В семье дяди Жоржа все было совсем иначе: бесконечная вереница «товарищей», знакомых и незнакомых, политика, дискуссии, агитация, двери всегда настежь, стол постоянно накрыт, и постель в доме или охапка соломы в мастерской неизменно ждали гостя. Со своей семьей дядя Жорж, как истый анархист, не слишком носился, отводя ей второе место после великой семьи человечества, правда, он не доводил эту теорию до крайности и был, конечно, гораздо лучшим мужем и отцом, чем многие буржуа. Моя мать, как мне думается, унаследовала такой же, как и у него, общительный характер, и это время от времени, правда чем дальше, тем реже, давало себя знать. Однако, попав в тесный мирок мужниной семьи, она тоже мало-помалу замкнулась.
Я знаю, от кого у меня мрачноватый, меланхоличный характер и эта любовь к уединению, побудившая меня поселиться в пустынных местах, где я по многу дней не вижу человеческого лица.
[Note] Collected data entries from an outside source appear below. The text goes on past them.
import Mathlib

/-!
# The cell `(3,4)` in the kernel, I: THE CHECKER — `patternForm 3 4 ≥ 0` on all `4 424 940 417` coloured antichains of `[4]^3`,
# evaluated on the `40 238` axis-canonical antichains × restricted-growth colourings (`36 017 202` saturated families)

Support file of the one-cut programme (crux `NoHeavyLowerTail`, stmt-CriticalPhenomena-4575; cell `prim-masterthm`, seat P3, gen 19;
`run/shared/lean/prim/prim-masterthm/prim-masterthm-p3/HIERARCHY.md` §27).  COMPUTATIONAL (the shard files decide `checkRange lo n = true` by
`native_decide`); this file holds the definitions and small sanity checks only.

WHAT IS COMPUTED.  Cells of the slot cube `[4]^3` are the numbers `c = 16x + 4y + z < 64`; a family of four members is held through the
DOWN-SET MASKS `d_i` of the complements (`U_i = [4]^3 ∖ ↓N_i`).  The `576 = 24²` Latin transversals `L = {(j, αj, βj) : j < 4}` (four cells,
pairwise distinct in every coordinate) carry the 16-bit incidence pattern `M_L` (bit `4i+j` = `[cell j of L ∈ U_i]`), and
  `Φ(U) = Σ_L Ψ(M_L)`,  `Ψ(M) = Σ_{ρ ∈ S_4} K₄(M ∘ ρ)`,
with `K₄` the order-4 copy kernel in the closed form of prim-sahi's `SahiGridPatternN.copyKernel_four` — so that `Φ(U) = sStarN 4 3 U`
(`= patternForm 3 4 (1_U)` by P3's `sStarN_cast_eq_patternForm`; the identification is the companion file `…SahiSlotCell34Ident`).
Removing ONE cell `y` from member `i` changes only bit `(i, pos)` of the `36` patterns through `y`, so `Φ` is maintained along the depth-first
enumeration of the colourings of an antichain `N = {p_1, …, p_k}` (member `i` loses `↓p_j ∖ ↓N_i^{so far}` when `p_j` gets colour `i`) at the cost of
`36` table look-ups per removed cell (`ctTab[M][b] = Ψ(M) − Ψ(M − 2^b)`).  Colourings are enumerated up to the colour symmetry `S_4`
(restricted growth: colour of `p_j` ≤ number of colours already used) and antichains up to the axis symmetry `S_3` (`isCanon`: minimal mask in
its orbit); both symmetries are undone in the companion files (`patternForm_perm_slots`, `patternForm_comp_axisPerm`).
`checkRange lo n` runs the canonical antichains with indices `lo ≤ a < lo + n` (of `40 238`) and demands `Φ ≥ 0` at every leaf.
External replay (seat C engine, 19 s): 36 017 202 leaves, 0 negatives, `Φ = 0` only when a member is the whole cube, `min Φ = 576` otherwise —
the sixth exact implementation of typer gen 27's census (HOME/prim-masterthm-p3/code-g19/proto34.c).
HONEST LABEL: definitions + sanity checks; nothing is asserted about `(3,4)` in this file. [this work]
-/

namespace Summit.CriticalPhenomena.PercolationContinuityZ3.Theorems

namespace SahiSlot34

/-! ### Bit vectors -/

/-- The number with the given bits below `k`. [this work] -/
def ofBits (f : ℕ → Bool) : ℕ → ℕ
  | 0 => 0
  | k + 1 => ofBits f k + 2 ^ k * (f k).toNat

/-- `ofBits f k < 2^k`. [this work] -/
theorem ofBits_lt (f : ℕ → Bool) : ∀ k, ofBits f k < 2 ^ k
  | 0 => by simp [ofBits]
  | k + 1 => by
    have ih := ofBits_lt f k
    have hb : (f k).toNat ≤ 1 := by cases f k <;> simp
    unfold ofBits
    calc ofBits f k + 2 ^ k * (f k).toNat < 2 ^ k + 2 ^ k * 1 := by
          have := Nat.mul_le_mul_left (2 ^ k) hb; omega
      _ = 2 ^ (k + 1) := by rw [pow_succ]; ring

/-- The bits of `ofBits`. [this work] -/
theorem testBit_ofBits (f : ℕ → Bool) : ∀ k i, (ofBits f k).testBit i = (decide (i < k) && f i)
  | 0, i => by simp [ofBits]
  | k + 1, i => by
    unfold ofBits
    rw [add_comm, Nat.testBit_two_pow_mul_add _ (ofBits_lt f k), testBit_ofBits f k]
    split_ifs with hi
    · simp [hi, Nat.lt_succ_of_lt hi]
    · rw [Nat.testBit_bool_toNat]
      rcases Nat.eq_or_lt_of_le (not_lt.1 hi) with h | h
      · subst h; simp
      · have h1 : ¬ (i - k = 0) := by omega
        have h2 : ¬ (i < k + 1) := by omega
        simp [h1, h2]

/-! ### Cells of `[4]^3` -/

/-- `x`-coordinate of the cell `c = 16x + 4y + z`. [this work] -/
def cx (c : ℕ) : ℕ := c / 16
/-- `y`-coordinate. [this work] -/
def cy (c : ℕ) : ℕ := c / 4 % 4
/-- `z`-coordinate. [this work] -/
def cz (c : ℕ) : ℕ := c % 4
/-- The product order on cells. [this work] -/
def cle (c d : ℕ) : Bool := decide (cx c ≤ cx d) && (decide (cy c ≤ cy d) && decide (cz c ≤ cz d))
/-- Mask of the principal down-set `↓p`. [this work] -/
def downMask (p : ℕ) : ℕ := ofBits (fun c => cle c p) 64
/-- Mask of the cells comparable with `p`. [this work] -/
def cmpMask (p : ℕ) : ℕ := ofBits (fun c => cle c p || cle p c) 64
/-- `|↓p|`, the key by which the points of an antichain are ordered (largest first). [this work] -/
def dsize (p : ℕ) : ℕ := (cx p + 1) * (cy p + 1) * (cz p + 1)
/-- The cells of `↓p`, increasing. [this work] -/
def downCells (p : ℕ) : List ℕ := (List.range 64).filter fun c => cle c p

/-! ### The 24 permutations of `{0,1,2,3}` (lexicographic) and the 576 Latin transversals -/

/-- `S_4` as lists, lexicographic. [this work] -/
def permL : List (List ℕ) :=
  [[0,1,2,3],[0,1,3,2],[0,2,1,3],[0,2,3,1],[0,3,1,2],[0,3,2,1],[1,0,2,3],[1,0,3,2],[1,2,0,3],[1,2,3,0],[1,3,0,2],[1,3,2,0],
   [2,0,1,3],[2,0,3,1],[2,1,0,3],[2,1,3,0],[2,3,0,1],[2,3,1,0],[3,0,1,2],[3,0,2,1],[3,1,0,2],[3,1,2,0],[3,2,0,1],[3,2,1,0]]
/-- `S_4` flattened: entry `4k + j` = `π_k(j)`. [this work] -/
def pmTab : Array ℕ := (permL.map List.toArray).toArray.flatten
/-- The `k`-th permutation applied to `j`. [this work] -/
def pm (k j : ℕ) : ℕ := pmTab.getD (4 * k + j) 0
/-- Cell number `j` (the one with `x = j`) of the transversal `L = 24a + b`: `(j, π_a j, π_b j)`. [this work] -/
def transCell (L j : ℕ) : ℕ := 16 * j + 4 * pm (L / 24) j + pm (L % 24) j
/-- The (packed, `4L + j`) list of the transversals through the cell `y` with the position of `y` in them. [this work] -/
def tyList (y : ℕ) : List ℕ := (List.range 2304).filter fun e => transCell (e / 4) (e % 4) == y

/-! ### The order-4 kernel on 16-bit patterns and the table `Ψ` -/

/-- Entry `(i,c)` of the pattern `m` (bit `4i + c`) as an integer. [this work] -/
def bt (m i c : ℕ) : ℤ := if m.testBit (4 * i + c) then 1 else 0
/-- `K₄` — prim-sahi's `copyKernel_four` polynomial, read on a 16-bit pattern. [this work] -/
def k4 (m : ℕ) : ℤ :=
  6 * (bt m 0 3 * bt m 1 3 * bt m 2 3 * bt m 3 3)
  - 2 * (bt m 1 3 * bt m 2 3 * bt m 3 3 * bt m 0 0 + bt m 0 3 * bt m 2 3 * bt m 3 3 * bt m 1 1 + bt m 0 3 * bt m 1 3 * bt m 3 3 * bt m 2 2
          + bt m 0 2 * bt m 1 2 * bt m 2 2 * bt m 3 3)
  - (bt m 0 1 * bt m 1 1 * (bt m 2 3 * bt m 3 3) + bt m 0 2 * bt m 2 2 * (bt m 1 3 * bt m 3 3) + bt m 0 3 * bt m 3 3 * (bt m 1 2 * bt m 2 2))
  + (bt m 0 1 * bt m 1 1 * bt m 2 2 * bt m 3 3 + bt m 0 2 * bt m 2 2 * bt m 1 1 * bt m 3 3 + bt m 0 3 * bt m 3 3 * bt m 1 1 * bt m 2 2
      + bt m 1 2 * bt m 2 2 * bt m 0 0 * bt m 3 3 + bt m 1 3 * bt m 3 3 * bt m 0 0 * bt m 2 2 + bt m 2 3 * bt m 3 3 * bt m 0 0 * bt m 1 1)
  - bt m 0 0 * bt m 1 1 * bt m 2 2 * bt m 3 3
/-- Column relabelling of a pattern: `(colPerm r m) i c = m i (π_r c)`. [this work] -/
def colPerm (r m : ℕ) : ℕ := ofBits (fun b => m.testBit (4 * (b / 4) + pm r (b % 4))) 16
/-- `Ψ(M) = Σ_{ρ ∈ S_4} K₄(M ∘ ρ)`: the contribution of one unordered transversal with incidence pattern `M` (the specification). [this work] -/
def psiSlow (m : ℕ) : ℤ := ((List.range 24).map fun r => k4 (colPerm r m)).sum
/-- The one-hot pattern with row `i` = `{j_i}`, `j = 64 j₀ + 16 j₁ + 4 j₂ + j₃`. [this work] -/
def oneHot (j : ℕ) : ℕ := 2 ^ (j / 64) + 2 ^ (4 + j / 16 % 4) + 2 ^ (8 + j / 4 % 4) + 2 ^ (12 + j % 4)
/-- The tensor of `Ψ`: its values on the `256` one-hot patterns. [this work] -/
def psiT : Array ℤ := Array.ofFn (n := 256) fun j => psiSlow (oneHot j.val)
/-- Sum of `f j` over the set bits `j < 4` of row `i` of `m`. [this work] -/
def rowSum (m i : ℕ) (f : ℕ → ℤ) : ℤ :=
  (if m.testBit (4 * i) then f 0 else 0) + (if m.testBit (4 * i + 1) then f 1 else 0) +
    (if m.testBit (4 * i + 2) then f 2 else 0) + (if m.testBit (4 * i + 3) then f 3 else 0)
/-- `Ψ` evaluated by multilinearity from its tensor (fast form used to build the table; `= psiSlow`, companion file). [this work] -/
def psi (T : Array ℤ) (m : ℕ) : ℤ :=
  rowSum m 0 fun j0 => rowSum m 1 fun j1 => rowSum m 2 fun j2 => rowSum m 3 fun j3 => T.getD (64 * j0 + 16 * j1 + 4 * j2 + j3) 0
/-- The table of `Ψ` on all `2^16` patterns. [this work] -/
def psiTab : Array ℤ := let T := psiT; Array.ofFn (n := 65536) fun m => psi T m.val
/-- The increment table: `ctTab[16m + b] = Ψ(m) − Ψ(m − 2^b)` when bit `b` of `m` is set (else `0`). [this work] -/
def ctTab : Array ℤ := let P := psiTab; Array.ofFn (n := 65536 * 16) fun e =>
  if (e.val / 16).testBit (e.val % 16) then P.getD (e.val / 16) 0 - P.getD (e.val / 16 - 2 ^ (e.val % 16)) 0 else 0

/-! ### Antichains of `[4]^3`; axis-canonical representatives -/

/-- Table of the comparability masks. [this work] -/
def cmpTab : Array ℕ := Array.ofFn (n := 64) fun p => cmpMask p.val
/-- All antichains extending `cur` by cells `≥ c` (depth-first; `k` = number of cells still to decide; `T` = `cmpTab`). [this work] -/
def acGo (T : Array ℕ) : ℕ → ℕ → ℕ → List ℕ
  | 0, _, cur => [cur]
  | k + 1, c, cur => acGo T k (c + 1) cur ++ (if cur &&& T.getD c 0 == 0 then acGo T k (c + 1) (cur ||| 2 ^ c) else [])
/-- The list of all antichains of `[4]^3` (as masks); `232 848` of them. [this work] -/
def acList : List ℕ := acGo cmpTab 64 0 0
/-- The cells of a mask, increasing. [this work] -/
def cellsOf (m : ℕ) : List ℕ := (List.range 64).filter fun c => m.testBit c
/-- The six coordinate permutations. [this work] -/
def axL : List (List ℕ) := [[0,1,2],[0,2,1],[1,0,2],[1,2,0],[2,0,1],[2,1,0]]
/-- Coordinate `a ∈ {0,1,2}` of a cell. [this work] -/
def coord (c a : ℕ) : ℕ := if a = 0 then cx c else if a = 1 then cy c else cz c
/-- The cell whose coordinates are those of `c` read through the `s`-th coordinate permutation. [this work] -/
def axCell (s c : ℕ) : ℕ :=
  16 * coord c ((axL.getD s []).getD 0 0) + 4 * coord c ((axL.getD s []).getD 1 0) + coord c ((axL.getD s []).getD 2 0)
/-- Table of `axCell`: entry `64 s + c`. [this work] -/
def axTab : Array ℕ := Array.ofFn (n := 6 * 64) fun e => axCell (e.val / 64) (e.val % 64)
/-- The image mask `{axCell s c : c ∈ cells}` (`A` = `axTab`). [this work] -/
def axImg (A : Array ℕ) (s : ℕ) (cells : List ℕ) : ℕ := cells.foldl (fun acc c => acc ||| (1 <<< A.getD (64 * s + c) 0)) 0
/-- Canonical = minimal among its six axis images. [this work] -/
def isCanon (A : Array ℕ) (m : ℕ) : Bool := let cs := cellsOf m; (List.range 6).all fun s => decide (m ≤ axImg A s cs)
/-- The `40 238` axis-canonical antichains. [this work] -/
def canonList : List ℕ := let A := axTab; acList.filter (isCanon A)

/-! ### The colouring DFS with incrementally maintained transversal patterns -/

/-- Read-only tables threaded through the search. [this work] -/
structure Ctx where
  /-- `ty[4y + i]` = the 36 packed updates `16 L + (4i + j)` over the transversals `L` through `y` (`transCell L j = y`) -/
  ty : Array (List ℕ)
  /-- increments `Ψ(m) − Ψ(m − 2^b)` at `16m + b` -/
  ct : Array ℤ
  /-- `dc[p]` = cells of `↓p` -/
  dc : Array (List ℕ)
  /-- `dm[p]` = mask of `↓p` -/
  dm : Array ℕ

/-- The tables. [this work] -/
def mkCtx : Ctx where
  ty := Array.ofFn (n := 256) fun t => (tyList (t.val / 4)).map fun e => 16 * (e / 4) + (4 * (t.val % 4) + e % 4)
  ct := ctTab
  dc := Array.ofFn (n := 64) fun p => downCells p.val
  dm := Array.ofFn (n := 64) fun p => downMask p.val

/-- Search state: down-masks of the four colour classes, the 576 patterns, the current `Φ`. [this work] -/
structure St where
  /-- `ds[i]` = mask of `↓N_i` -/
  ds : Vector ℕ 4
  /-- `pats[L]` = incidence pattern of the transversal `L` -/
  pats : Vector ℕ 576
  /-- `Φ` of the current family -/
  phi : ℤ

/-- Run a list of pattern updates `e = 16L + b` (the transversal `L` loses the bit `b`; `Φ` moves by `−(Ψ(m) − Ψ(m − 2^b))`). [this work] -/
def cellLoop (C : Ctx) : List ℕ → Vector ℕ 576 → ℤ → Vector ℕ 576 × ℤ
  | [], pats, phi => (pats, phi)
  | e :: es, pats, phi =>
      if h : e / 16 < 576 then
        let m := pats[e / 16]
        cellLoop C es (pats.set (e / 16) (m - (1 <<< (e % 16))) h) (phi - C.ct.getD (m * 16 + e % 16) 0)
      else cellLoop C es pats phi
/-- Remove the listed cells from member `i` (each: the 36 transversals through it), skipping cells already outside it
(`dmask` = its down-mask). [this work] -/
def downLoop (C : Ctx) (i dmask : ℕ) : List ℕ → Vector ℕ 576 → ℤ → Vector ℕ 576 × ℤ
  | [], pats, phi => (pats, phi)
  | y :: ys, pats, phi =>
      if dmask.testBit y then downLoop C i dmask ys pats phi
      else
        let r := cellLoop C (C.ty.getD (4 * y + i) []) pats phi
        downLoop C i dmask ys r.1 r.2
/-- Give the point `p` the colour `i`: member `i` loses the cells of `↓p` it still has. [this work] -/
def applyDown (C : Ctx) (i p : ℕ) (s : St) : St :=
  if hi : i < 4 then
    let dmask := s.ds[i]
    let r := downLoop C i dmask (C.dc.getD p []) s.pats s.phi
    ⟨s.ds.set i (dmask ||| C.dm.getD p 0) hi, r.1, r.2⟩
  else s
/-- Depth-first over the restricted-growth colourings of the remaining points (`nc` colours used so far); every leaf must have `Φ ≥ 0`.
[this work] -/
def colGo (C : Ctx) : List ℕ → ℕ → St → Bool
  | [], _, s => decide (0 ≤ s.phi)
  | p :: rest, nc, s => (List.range (min (nc + 1) 4)).all fun i => colGo C rest (max nc (i + 1)) (applyDown C i p s)
/-- The points of an antichain mask, largest down-set first. [this work] -/
def ptsOf (m : ℕ) : List ℕ := ((List.range 64).filter fun c => m.testBit c).mergeSort fun a b => decide (dsize b ≤ dsize a)
/-- The start: all members are the whole cube, all patterns full, `Φ = 0`. [this work] -/
def initSt : St := ⟨Vector.replicate 4 0, Vector.replicate 576 65535, 0⟩
/-- Check one antichain mask. [this work] -/
def checkMask (C : Ctx) (m : ℕ) : Bool := colGo C (ptsOf m) 0 initSt
/-- **The certificate predicate**: the canonical antichains with indices in `[lo, lo + n)` pass. [this work] -/
def checkRange (lo n : ℕ) : Bool :=
  let C := mkCtx
  let arr := canonList.toArray
  (List.range' lo n).all fun a => checkMask C (arr.getD a 0)

/-- Statistics twin of `colGo` (leaf count, number of leaves with `Φ = 0`, `Σ Φ`), for cross-checks against external engines. [this work] -/
def colStat (C : Ctx) : List ℕ → ℕ → St → ℕ × ℕ × ℤ → ℕ × ℕ × ℤ
  | [], _, s, acc => (acc.1 + 1, acc.2.1 + (if s.phi = 0 then 1 else 0), acc.2.2 + s.phi)
  | p :: rest, nc, s, acc => (List.range (min (nc + 1) 4)).foldl (fun acc i => colStat C rest (max nc (i + 1)) (applyDown C i p s) acc) acc
/-- Statistics over a range of canonical antichains. [this work] -/
def statRange (lo n : ℕ) : ℕ × ℕ × ℤ :=
  let C := mkCtx
  let arr := canonList.toArray
  (List.range' lo n).foldl (fun acc a => colStat C (ptsOf (arr.getD a 0)) 0 initSt acc) (0, 0, 0)

/-! ### Sanity checks (computational) -/

/-- `232 848` antichains of `[4]^3` (= MacMahon's number of plane partitions in the `4×4×4` box). [this work] -/
theorem acList_length : acList.length = 232848 := by native_decide

/-- `40 238` of them are axis-canonical. [this work] -/
theorem canonList_length : canonList.length = 40238 := by native_decide

/-- `Ψ` vanishes on the full pattern (a transversal inside all four members contributes nothing). [this work] -/
theorem psiSlow_full : psiSlow 65535 = 0 := by native_decide

/-- Smoke test of the search on the first canonical antichains. [this work] -/
theorem checkRange_smoke : checkRange 0 64 = true := by native_decide

/-- Cross-check with the seat's C engine on the first `2000` canonical antichains: `231 929` leaves, `2 106` of them with `Φ = 0`, `Σ Φ = 949 422 858`
(identical figures from `proto34.c`). [this work] -/
theorem statRange_2000 : statRange 0 2000 = (231929, 2106, 949422858) := by native_decide

end SahiSlot34

end Summit.CriticalPhenomena.PercolationContinuityZ3.Theorems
Один из моих друзей со смехом вспоминает тот достопамятный день, когда он решил навестить меня без предупреждения и в результате увидел издали мою спину, промелькнувшую в огороде и скрывшуюся в сосновой роще. Заслышав шум мотора и не признав в нежданном посетителе своего приятеля, я инстинктивно обратился в бегство, и если не повторял того же при каждом визите, то только потому, что условия не всегда позволяли. Когда я попадаю в подобные обстоятельства, во мне просыпается семейное «дикарство».
Но, как это ни парадоксально, я мечтаю также о братском сообществе и, порой погружаясь в людское содружество, становлюсь и сам открытым, отзывчивым, разговорчивым, почти болтливым. И в этой скрытой раздвоенности моей души я узнаю древнюю кровь башмачников, текущую в моих жилах.
Повсюду нынче так упорно твердят, будто времена года стали не такими, как прежде, что я и сам иногда начинаю в это верить: да, какие-то они невыразительные, зыбкие, ни то ни се. Но, поразмыслив, я все же прихожу к выводу, что изменились-то скорее мы сами, что мы просто разучились видеть или не находим времени оглянуться вокруг. Мне случается спрашивать: «Вчера было солнечно?» или «Разве сегодня шел дождь?» Сам я этого хорошенько не знаю, мне некогда было выглянуть в окно. А прежде я жил каждым дождиком, каждым лучом солнца, порывом ветра, морозом, снегом. И еще животными, садом, цветами. Я и сейчас помню так ясно, будто это было вчера, белые венчики цветов звездчатки, улитку, ползущую после дождя по мокрому песку, и бороздку за ней или эмалированную тарелку с лиловой и белой полосками, стоявшую возле курятника. Бабушка сзывала кур, прищелкивая языком, те неслись со всех сторон как сумасшедшие и лихорадочно начинали склевывать зерна с земли и с блюда. И это я тоже отлично помню: перестук их клювов. И помню запах кроликов, соломы, застоявшейся воды, а летом – аромат персиков и смородины.